Loudon County Animal Shelter
Loudon, TN
865-458-5593 
[email protected] 
http://www.petfinder.com/shelters/TN144.html

_Who We Are_
The Loudon County Animal Shelter is a county run animal control facility and animal shelter. We take in around 200-500 animals each month and do everything in our power to give the animals a chance at being adopted, however many of these animals never get to be adopted, and because of over crowding, they have to be euthanized. To help with this ever growing problem please be responsible and spay/neuter your pets. If you cannot afford to have your pet spayed/neutered, and you live in Loudon County you can call the Humane Society at 671-8654 for assistance or you can stop by the shelter and pick up an application. If you have seen an animal on this site you are interested in adopting please stop by the shelter to begin the adoption process. At this time cash is the only form of payment accepted. 

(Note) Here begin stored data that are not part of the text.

import Literature.NumberTheory.EllipticCurves.PadicTwoSupportOfColemanTrace
import Literature.NumberTheory.EllipticCurves.PAdicOneVariableSupportOfColemanTraceRelTwo
import HarnessLib

/-!
# `F = ℚ₂`, relative coefficients: `𝒮_E G = 0` over `𝒪_E` ⟹ the measure of `θ(G ∘ ϑ)` lives on `ℤ₂^×`,
# with the socket — the `θ`-hypotheses discharged for `θ : ℂ_{ℚ₂} ≃ ℂ_[2]`

Topic `NumberTheory/EllipticCurves`; namespace `Literature.NumberTheory.EllipticCurves.PadicTwo`.

The relative-coefficient twin of `PadicTwoSupportOfColemanTrace.lean` (de Shalit 1987, I.3.3 (7) ⟺ (7′),
I.3.5 (11), over the unramified base as in I.3.8 / III.1.3): Coleman's trace operator `𝒮_E` with coefficients
in `𝒪_E`, `E ⊇ ℚ₂` a finite subextension of `ℚ̄₂` (tree `relTraceTwo`), the generic plugs of
`PAdicOneVariableSupportOfColemanTraceRelTwo.lean`, and `θ := CompletedAlgClosure.equivPadicComplex 2`:

* ★★★ `invAmice₁_μ_eq_zero_of_relTraceTwo_eq_zero` — `𝒮_E G = 0 ⟹` the distribution of `θ(G ∘ ϑ)`
  vanishes on every non-unit class of `ℤ/2^{N+1}`;
* ★★★ `integral_restrictUnits_density_unitInv_pow_succ_of_relTraceTwo_eq_zero` — the socket
  `∫ x^{k+1} d(restrictUnits (x⁻¹ · D)) = [S^0] D^k` for that series.

Everything is proved; no named facts, no definitions, no instances, no `sorry`.

## References

* [deShalit1987] E. de Shalit, *Iwasawa theory of elliptic curves with complex multiplication* (1987),
  I.3.3 (7)–(8) (p. 17–18), I.3.5 (11) (p. 18), I.3.8.
-/

noncomputable section

open MvPowerSeries Filter
open scoped PowerSeries.WithPiTopology Topology

namespace Literature.NumberTheory.EllipticCurves

namespace PadicTwo

open ValuativeRel IsLocalRing Field
open Literature.NumberTheory.GaloisRepresentations Literature.NumberTheory.GaloisRepresentations.IsNonarchimedeanLocalField
  Literature.NumberTheory.GaloisRepresentations.LubinTate Literature.NumberTheory.PAdicHodge

attribute [local instance] ltNormUniformSpace ltNormIsUniformAddGroup rk1 nF nE fintypeResidueField

/-- ★★★ **`F = ℚ₂`, relative coefficients: `𝒮_E G = 0 ⟹ D_{θ(G∘ϑ)}` vanishes on every non-unit class**
(`G ∈ 𝒪_E⟦X⟧`, `E ⊇ ℚ₂` finite in `ℚ̄₂`; `f' = π'X + X²`, `π' = 2u`). [cite: deShalit1987, I.3.3 (7)–(7′) (p. 17), I.3.8] -/
theorem invAmice₁_μ_eq_zero_of_relTraceTwo_eq_zero :
    haveI := Padic.isNonarchimedeanLocalField_holds 2
    ∀ {σ₀ : absoluteGaloisGroup ℚ_[2]} (hσ₀ : IsAbsArithFrob σ₀) (u : 𝒪[ℚ_[2]]ˣ)
      {ε : (maxUnramifiedCompletion ℚ_[2])ˣ}
      (hε : maxUnramifiedCompletion.galAut ℚ_[2] σ₀ (ε : maxUnramifiedCompletion ℚ_[2]) =
        algebraMap 𝒪[ℚ_[2]] (maxUnramifiedCompletion ℚ_[2]) (u : 𝒪[ℚ_[2]]) * (ε : maxUnramifiedCompletion ℚ_[2]))
      (E : IntermediateField ℚ_[2] (AlgebraicClosure ℚ_[2])) [FiniteDimensional ℚ_[2] E]
      (G : PowerSeries (unitBall E))
      (_hS : relTraceTwo (isUniformizer_unit_mul (Padic.isUniformizer_natCast 2) u) E
        (Padic.residueFieldCard_eq 2) G = 0)
      (N : ℕ) (b : ZMod (2 ^ (N + 1))), ¬IsUnit b →
      (invAmice₁ 2
        ((PowerSeries.subst ((compSeriesC (Padic.isUniformizer_natCast 2) hσ₀ u hε).map
            (algebraMap (UnrCoeff ℚ_[2]) (CBall ℚ_[2]))) (G.map (unitBallToCBall E))).map
          ((CompletedAlgClosure.equivPadicComplex 2).toRingHom.comp (CBall ℚ_[2]).subtype))
        (norm_coeff_map_le_one _ norm_equivPadicComplex_coe_cBall_le_one _)).μ (N + 1) b = 0 := by
  haveI := Padic.isNonarchimedeanLocalField_holds 2
  intro σ₀ hσ₀ u ε hε E _ G hS N b hb
  exact Literature.NumberTheory.EllipticCurves.invAmice₁_μ_eq_zero_of_relTraceTwo_eq_zero
    (Padic.residueFieldCard_eq 2) (Padic.isUniformizer_natCast 2) hσ₀ u hε _
    continuous_equivPadicComplex_toRingHom norm_equivPadicComplex_coe_cBall_le_one
    exists_pow_two_pow_eq_one_equivPadicComplex_eq E G hS N b hb

/-- ★★★ **`F = ℚ₂`, relative coefficients: THE SOCKET from `𝒮_E G = 0`** — for `H' := θ(G ∘ ϑ) ∈ ℂ_2⟦S⟧`
and every `k`, `∫ x^{k+1} d(restrictUnits (x⁻¹ · D_{H'})) = [S^0] D^k H'`.
[cite: deShalit1987, I.3.5 (11) (p. 18), I.3.8] -/
theorem integral_restrictUnits_density_unitInv_pow_succ_of_relTraceTwo_eq_zero :
    haveI := Padic.isNonarchimedeanLocalField_holds 2
    ∀ {σ₀ : absoluteGaloisGroup ℚ_[2]} (hσ₀ : IsAbsArithFrob σ₀) (u : 𝒪[ℚ_[2]]ˣ)
      {ε : (maxUnramifiedCompletion ℚ_[2])ˣ}
      (hε : maxUnramifiedCompletion.galAut ℚ_[2] σ₀ (ε : maxUnramifiedCompletion ℚ_[2]) =
        algebraMap 𝒪[ℚ_[2]] (maxUnramifiedCompletion ℚ_[2]) (u : 𝒪[ℚ_[2]]) * (ε : maxUnramifiedCompletion ℚ_[2]))
      (E : IntermediateField ℚ_[2] (AlgebraicClosure ℚ_[2])) [FiniteDimensional ℚ_[2] E]
      (G : PowerSeries (unitBall E))
      (_hS : relTraceTwo (isUniformizer_unit_mul (Padic.isUniformizer_natCast 2) u) E
        (Padic.residueFieldCard_eq 2) G = 0) (k : ℕ),
      (restrictUnits ((invAmice₁ 2
        ((PowerSeries.subst ((compSeriesC (Padic.isUniformizer_natCast 2) hσ₀ u hε).map
            (algebraMap (UnrCoeff ℚ_[2]) (CBall ℚ_[2]))) (G.map (unitBallToCBall E))).map
          ((CompletedAlgClosure.equivPadicComplex 2).toRingHom.comp (CBall ℚ_[2]).subtype))
        (norm_coeff_map_le_one _ norm_equivPadicComplex_coe_cBall_le_one _)).density
        (ProfiniteTower.padicInt_isUniform 2) (unitInv ℂ_[2]) uniformContinuous_unitInv norm_unitInv_le)).integral
        (fun x ↦ padicIntCast ℂ_[2] (x ^ (k + 1))) =
      PowerSeries.constantCoeff (mahlerD^[k]
        ((PowerSeries.subst ((compSeriesC (Padic.isUniformizer_natCast 2) hσ₀ u hε).map
            (algebraMap (UnrCoeff ℚ_[2]) (CBall ℚ_[2]))) (G.map (unitBallToCBall E))).map
          ((CompletedAlgClosure.equivPadicComplex 2).toRingHom.comp (CBall ℚ_[2]).subtype))) := by
  haveI := Padic.isNonarchimedeanLocalField_holds 2
  intro σ₀ hσ₀ u ε hε E _ G hS k
  exact Literature.NumberTheory.EllipticCurves.integral_restrictUnits_density_unitInv_pow_succ_of_relTraceTwo_eq_zero
    (Padic.residueFieldCard_eq 2) (Padic.isUniformizer_natCast 2) hσ₀ u hε _
    continuous_equivPadicComplex_toRingHom norm_equivPadicComplex_coe_cBall_le_one
    exists_pow_two_pow_eq_one_equivPadicComplex_eq E G hS k

end PadicTwo

end Literature.NumberTheory.EllipticCurves

end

Our Hours are 9:00am-5:00pm Monday - Friday & 9:00am - 1:00pm on Saturday. We are closed on Sundays and Holidays.


----------



## Karin (Jan 4, 2008)

*Re: Louden, TN Animal Shelter - Adult Female - Molly*

What a little cutie! She looks like my Heidi's twin! I hope she will find a home with someone who will take good care of her.


----------



## ShepherdMania (Jun 17, 2008)

*Re: Louden, TN Animal Shelter - Adult Female - Molly*

Up to the top cutie!


----------



## Jazy's mom (Jan 5, 2004)

*Re: Louden, TN Animal Shelter - Adult Female - Molly*

Molly was actually adopted on Friday and then returned on Saturday, because she went after the new owner's other dog who was much smaller and she didn't feel comfortable keeping her. I actually spoke to the lady that had adopted her and I got the impression that she did not properly introduce the two dogs or give her enough time to settle into her new home (less than one day).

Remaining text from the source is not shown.